Question D.4: The parabolic semisegment OAB shown in Fig. D-15 has base b ...
The parabolic semisegment OAB shown in Fig. D-15 has base b and height h. Using the parallel-axis theorem, determine the moments of inertia I_{xc} and I_{yc} with respect to the centroidal axes x_{c} and y_{c}.
Use the parallel-axis theorem (rather than integration) to find the centroidal moments of inertia because the area A, the centroidal coordinates \bar{x} and \bar{y}, and the moments of inertia I_{x} and I_{y} with respect to the x and y axes are already known.
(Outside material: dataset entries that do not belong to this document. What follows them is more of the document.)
import Summits.BirchSwinnertonDyer.BirchSwinnertonDyer.Theorems.KimAtThreeShallowEqDeepStubOfPorts
import HarnessLib

/-!
# Route `KimAtThreeKolyvagin` (rung W2), crux `DeepUpperAtThreeOffKatoStratum` (item 19562), registered
# stub `stub_additiveDefect`: the END-OF-PORTS theorem with a FREE dictionary exponent — the lattice
# index `3^{v₃(c₃)+v₃(c_D)−t}` of the additive-defect rows enters `∂⁽⁰⁾` and `∂^{(∞)}_{deep}` by the same
# amount and drops out

Cell `bsd-addord`, seat `bsd-addord-w2-acc1` (PROGRAMME PART 1b, ACCEL-LIST l.753 row (1): «lattice-index
bookkeeping: v₃(c₃), #E(ℚ₃)[3], 3 ∣ Manin enter the defect d (Kim 2026 Rem 3.8)»), item
`stmt-BirchSwinnertonDyer-19562` (owner w2-c5; this file is a `--supports` helper, it closes nothing).
HONEST FRAMING. ONE theorem (no definition, no named fact, no `sorry`); nothing asserted about any curve;
BSD is not proved by any of this.  CONDITIONAL, by hypothesis, on: the two [S24] Thm. 4.4 facts
`hS24`/`hS24₂` (PUB, typed weaker than print), GZK `hGZK` (PUB), the Poitou–Tate families `inv`/`inv′`
(data binders; the named fact `poitouTate_selmerStructure_duality ℚ` supplies them, sequel file), and ONE
dictionary port `hPort` stated INLINE in cell n1011's OWN witness currency `KatoKuriharaWitnessAt` with a
FREE exponent `e` (FLAG `K22-Thm3.13-PORT@3`: Kim AJM 148 Thm. 3.13 / Kato Thm. 12.5 (1) at an additive `3`
— NOT in print at `3`; on the Kato stratum it is IMPLIED by the registered PORT″ = crux 19560, sequel file).

WHAT.  `deepUpper_conclusion_of_port_e`: on a row {`W/ℚ` globally minimal, the `3`-adic tower onto,
`L(E,1) ≠ 0`, ANY parametrisation datum `D` with `3`-integral plus symbols of `D.f`} — NO hypothesis on
the reduction type at `3`, on `c₃`, on `E(ℚ₃)[3]`, on the Manin constant `c_D`, and NO period transfer —
the inputs above give `∃ d, ∂^{(∞)}_deep(δ̃) = d ∧ ord₃ #Ш(E/ℚ)(3) + d ≤ ∂⁽⁰⁾(δ̃)` for `f = D.f`: the
conclusion of cruxes 19076 / 19562 at the row.  WHY THIS IS THE ADDITIVE-DEFECT BOOKKEEPING: w2-c4's
`KimAtThreeShallowEqDeepStubOfPorts.deepUpper_conclusion_of_ports_noStub` (p-file, the Kato-stratum road)
uses `Addv`, `3 ∤ c₃`, `E(ℚ₃)[3] = 0`, `3 ∤ c_D` and the unit period transfer ONLY to open the two PORT″
calls, while its engine — w2-c3's `EndRow.deepUpper_conclusion_of_endCoreInputs` and w2-c4's
`exists_eq_nsmul_add_of_witnesses` — takes the dictionary exponent `t` as a FREE parameter.  On an
additive-defect row the dictionary is the TWO-exponent law `3^{e₁}·Λ(loc κ_d) = u·3^{e₂}·δ̃_{n(d)}`
(`e₁ = v₃(c₃) + v₃(c_D)`: the local lattice `exp*_ω(H¹(ℚ₃,T)) = 3^{v₃(c₃)−t}ℤ₃`, Kim 2026 Rem. 3.8 /
Lemma 3.10 being FALSE for Kodaira IV/IV* at `p = 3`, and `Ω(E) = |c_D|·Ω⁺_f` at a lattice-optimal datum;
`e₂ = t`), and SCALING Kato's families by `3^{e₁}` (`κ ↦ 3^{e₁}•κ`, `κ′ ↦ 3^{e₁}•κ′`: sub-modules and the
`ℤ`-span bridge are stable) turns it into n1011's ONE-exponent witness `KatoKuriharaWitnessAt W k e₂ …`
(sequel file, `katoKuriharaWitnessAt_smul_of_twoExponent`).  So this file runs the noStub proof VERBATIM
(every step and every name w2-c3's / w2-c4's) with: the exponent `e` free; the depth `k = k₀ + 2a + 2s + e`,
`k₂ = k + e + a + 1`; the two port calls replaced by `hPort k (D′ k) (hDk k)` / `hPort k₂ …`.  The two
exponents cancel in `∂⁽⁰⁾ − ∂^{(∞)}_{deep}` (w2-c3 `LatticeIndex.certificateDepth_of_upperLedger₂`), which is
why the conclusion carries no trace of `c₃`, `t`, `c_D`.  NOT COVERED here: rows with `E(ℚ₃)[3] ≠ 0` need
the port on DEEP-class data (n1011 (B6): class depth `k + t`), i.e. a deep shared-`η` tower family — the
port binder below is keyed to PINNED shared-`η` data, honest exactly at `#E(ℚ₃)[3^∞] = 3^0`... as a
HYPOTHESIS it is sound at every row; its standing as an item is the planner's (see the sequel's docstring).
[cite: Kim2025RefinedTNC, Thm 1.1, §5] [cite: Kim2022StructureSelmer, Thm. 1.9 (6), Thm. 3.13, Rem. 3.8, Lemma 3.10, Lemma 3.14]
[cite: MazurRubin2004, Thm. 4.4.1, Thm. 4.1.13 (i), Cor. 4.1.9, Lemma 3.5.3, Thm. 5.2.12 (v)]
[cite: Rubin2011, Thm. 2.8.4 (p. 25), Cor. 2.7.3] [cite: Sakamoto2024, Thm. 4.4 (1)(2) (p. 926), Cor. 5.5 (p. 929)]
[cite: Kato2004Asterisque, Thm. 12.5 (1)]
-/

set_option autoImplicit false
-- the Theorems namespace of a single-conjunct summit repeats the summit name by design (D-0017)
set_option linter.dupNamespace false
These quantities were obtained earlier in Examples D-1 and D-3 (they also are listed in Case 17 of Appendix E) and are repeated here:
A=\frac{2 b h}{3} \quad \bar{x}=\frac{3 b}{8} \quad \bar{y}=\frac{2 h}{5} \quad I_{x}=\frac{16 b h^{3}}{105} \quad I_{y}=\frac{2 h b^{3}}{15}To obtain the moment of inertia with respect to the x_{c} axis, use Eq. (D-17) and write the parallel-axis theorem as
I_{x c}=I_{1}-A d_{1}^{2} (D-17)
I_{x c}=I_{x}-A \bar{y}^{2}=\frac{16 b h^{3}}{105}-\frac{2 b h}{3}\left(\frac{2 h}{5}\right)^{2}=\frac{8 b h^{3}}{175} (D-19a)
In a similar manner, obtain the moment of inertia with respect to the y_{c} axis:
I_{y c}=I_{y}-A \bar{x}^{2}=\frac{2 h b^{3}}{15}-\frac{2 b h}{3}\left(\frac{3 b}{8}\right)^{2}=\frac{19 h b^{3}}{480} (D-19b)